Bush's recent speeches also stand in sharp contrast to his mid-September address to the United Nations, in which he not only refrained entirely from labeling terrorism in any religious terms but also spoke thoughtfully of social "anger and despair" as contributing to the rise of terrorism. He stressed that the war against terrorism "will not be won by force alone. . . . We must change the conditions that allow terrorists to flourish and recruit." By contrast, Bush recently has dismissed altogether the notion that there could be any "set of grievances that can be soothed and addressed" in order to eliminate the sources of terrorism.
It should be cause for concern to U.S. policymakers that only one major foreign statesman comes close to emulating Bush's rhetorical emphasis on the Islamic aspects of the current terrorist threat, and that is Russian President Vladimir Putin. Putin has deliberately seized upon the theme of Islamic terrorism to justify his relentless war against the Chechens' aspirations for self-determination.
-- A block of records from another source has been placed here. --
/-- The functional of a row on a well-formed monomial is computed by `valN`. [folklore] -/
theorem func_lprod {r : ℕ} (d : ℕ) (hr : r < 17) {L : List ℕ} (hL : ∀ c ∈ L, c < 27) :
    func r d (lprod L) = (valN (edge r) d L : ℂ) := by
  have hcfg : cfg (fin17 r) = fun v => (pv (edge r) (enc v) : ℂ) := by
    funext v
    simp [cfg, fin17, Nat.mod_eq_of_lt hr]
  unfold func valN
  by_cases h27 : d < 27
  · rw [if_pos h27, show Nat.blt d 27 = true from Nat.blt_eq.mpr h27, LinearMap.comp_apply, hcfg, cond_true]
    exact aeval_pderiv_lprod _ h27 L hL
  · have hb : Nat.blt d 27 = false := by
      cases h : Nat.blt d 27 with
      | false => rfl
      | true => simp only [Nat.blt_eq] at h; exact absurd h h27
    rw [if_neg h27, hb, hcfg, cond_false]
    exact aeval_lprod _ L hL

/-- The monomial of a list of codes lies in the piece of its slot counts. [folklore] -/
theorem lprod_mem (L : List ℕ) : lprod L ∈ S (fun k : Fin 3 => slotCount L k.val) := by
  induction L with
  | nil =>
    rw [show (fun k : Fin 3 => slotCount [] k.val) = 0 from funext fun k => by simp [slotCount]]
    exact isWeightedHomogeneous_one ℂ wt
  | cons c L ih =>
    have hdeg : (fun k : Fin 3 => slotCount (c :: L) k.val) = wt (dec c) + fun k : Fin 3 => slotCount L k.val := by
      funext k
      simp only [slotCount, List.countP_cons, wt, Pi.add_apply]
      rw [Pi.single_apply]
      have hk : (k = (dec c).1) ↔ c / 9 % 3 = k.val := by
        simp only [dec, Fin.ext_iff]
        omega
      by_cases h : c / 9 % 3 = k.val
      · rw [if_pos (hk.mpr h)]
        simp [h, add_comm]
      · rw [if_neg (fun h' => h (hk.mp h'))]
        simp [h]
    rw [hdeg]
    exact IsWeightedHomogeneous.mul (isWeightedHomogeneous_X ℂ wt (dec c)) ih

/-- What a well-formed row guarantees. [folklore] -/
theorem rowOK_spec {m : MDeg} {ev : Bool} {row : Row} (h : rowOK m ev row = true) :
    row.1 < 17 ∧ (ev = true → row.2.1 = 27) ∧ (∀ c ∈ row.2.2, c < 27) ∧
      (fun k : Fin 3 => slotCount row.2.2 k.val) = m ∧ valN (edge row.1) row.2.1 row.2.2 ≠ 0 := by
  simp only [rowOK, Bool.and_eq_true, decide_eq_true_eq, List.all_eq_true, Bool.or_eq_true,
    beq_iff_eq, Bool.not_eq_true'] at h
  obtain ⟨⟨⟨⟨⟨⟨h1, h3⟩, h4⟩, h5⟩, h6⟩, h7⟩, h8⟩ := h
  refine ⟨h1, fun hev => ?_, h4, ?_, fun h0 => ?_⟩
  · subst hev
    simpa using h3
  · funext k
    fin_cases k
    · exact h5
    · exact h6
    · exact h7
  · rw [h0] at h8
    simp at h8

/-- What lower triangularity guarantees. [folklore] -/
theorem triOK_spec {rows : List Row} (h : triOK rows = true) :
    rows.Pairwise fun row row' => valN (edge row.1) row.2.1 row'.2.2 = 0 := by
  induction rows with
  | nil => exact List.Pairwise.nil
  | cons row rest ih =>
    simp only [triOK, Bool.and_eq_true, List.all_eq_true] at h
    exact List.Pairwise.cons (fun row' hr => Nat.eq_of_beq_eq_true (h.1 row' hr)) (ih h.2)

/-- **Rank–nullity bound.** If `N` functionals `ψ_i` and `N` vectors `f_j ∈ V` have a lower triangular matrix
`ψ_i (f_j)` with nonzero diagonal, the common kernel of the `ψ_i` has codimension `≥ N` in `V`. [folklore] -/
theorem finrank_inf_iInf_ker_add_le (V : Submodule ℂ Poly) [FiniteDimensional ℂ V] {N : ℕ}
    (ψ : Fin N → Poly →ₗ[ℂ] ℂ) (f : Fin N → Poly) (hf : ∀ j, f j ∈ V) (hdiag : ∀ i, ψ i (f i) ≠ 0)
    (htri : ∀ i j, i < j → ψ i (f j) = 0) :
    Module.finrank ℂ ↥(V ⊓ ⨅ i, LinearMap.ker (ψ i)) + N ≤ Module.finrank ℂ V := by
  let Ψ : V →ₗ[ℂ] (Fin N → ℂ) := LinearMap.pi fun i => (ψ i).comp V.subtype
  let col : Fin N → Fin N → ℂ := fun j => Ψ ⟨f j, hf j⟩
  have hli : LinearIndependent ℂ col :=
    BorderApolarity.linearIndependent_of_triangular col id (fun t => hdiag t) fun s t hts => htri t s hts
  have h1 : N ≤ Module.finrank ℂ (LinearMap.range Ψ) := by
    have hspan : Submodule.span ℂ (Set.range col) ≤ LinearMap.range Ψ := by
      rw [Submodule.span_le]
      rintro _ ⟨j, rfl⟩
      exact ⟨⟨f j, hf j⟩, rfl⟩
    calc N = Fintype.card (Fin N) := (Fintype.card_fin N).symm
      _ = Module.finrank ℂ (Submodule.span ℂ (Set.range col)) := (finrank_span_eq_card hli).symm
      _ ≤ _ := Submodule.finrank_mono hspan
  have h2 : Module.finrank ℂ ↥(V ⊓ ⨅ i, LinearMap.ker (ψ i)) ≤ Module.finrank ℂ (LinearMap.ker Ψ) := by
    have hle : V ⊓ ⨅ i, LinearMap.ker (ψ i) ≤ (LinearMap.ker Ψ).map V.subtype := by
      intro p hp
      rw [Submodule.mem_inf, Submodule.mem_iInf] at hp
      refine ⟨⟨p, hp.1⟩, ?_, rfl⟩
      simp only [SetLike.mem_coe, LinearMap.mem_ker]
      funext i
      exact LinearMap.mem_ker.1 (hp.2 i)
    calc _ ≤ Module.finrank ℂ ((LinearMap.ker Ψ).map V.subtype) := Submodule.finrank_mono hle
      _ = _ := Submodule.finrank_map_subtype_eq V (LinearMap.ker Ψ)
  have hrn := LinearMap.finrank_range_add_finrank_ker Ψ
  omega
That war has the dangerous effect of generating rising tensions with Russia's sizable Muslim population.
It certainly is not in the United States's interest, especially in the Middle East, to prompt a fusion of Muslim political resentments against America with a wider and stronger sense of Islamic religious identity. When the president talks of Iraq as "the central front" in the war against Islamic terrorism, he links Iraqi and Arab anti-American nationalism with outraged Muslim religious feelings, thereby reinforcing the case for bin Laden's claim that the struggle is, indeed, against "the crusaders."
That fusion could endow terrorism with fanatical intensity, compensating for the weakness that it suffers in comparison to the organizational and military threat posed earlier by communism. Indeed, the limitations of al Qaeda and similar organizations could change, especially if the president fails to pursue policies that aim at isolating terrorist groups as well as undercutting their recruitment campaigns.
Unfortunately, the military character of our presence in the Middle East may be helping to bring this change about. Robert A. Pape, a political science professor at the University of Chicago, has analyzed the motivations of contemporary suicide-attackers. He demonstrates that in the majority of cases, the attackers' basic impulse has been hostility toward foreign invaders, and he concluded a recent TV interview by observing that "the longer our forces stay on the ground in the Arabian Peninsula, the greater the risk of the next 9/11."
America would be better served if Bush avoided semantic traps that create uncertainty about our true motives or fuel the worst suspicions regarding U.S. strategy in the Middle East. Neither Islamophobic terminology nor evocations of the victorious struggle with communism help generate a better public understanding of what policies are needed in order to pacify the Middle East and to speed the fading away of terrorism, whose origins lie mostly in that region of the world. Americans need to hear more of what Bush was saying not long ago to the United Nations and less of what he has been propagating lately in the United States.
Zbigniew Brzezinski was national security adviser to President Jimmy Carter. He is a professor of American foreign policy at Johns Hopkins University's School of Advanced International Studies and a trustee of the Center for Strategic and International Studies.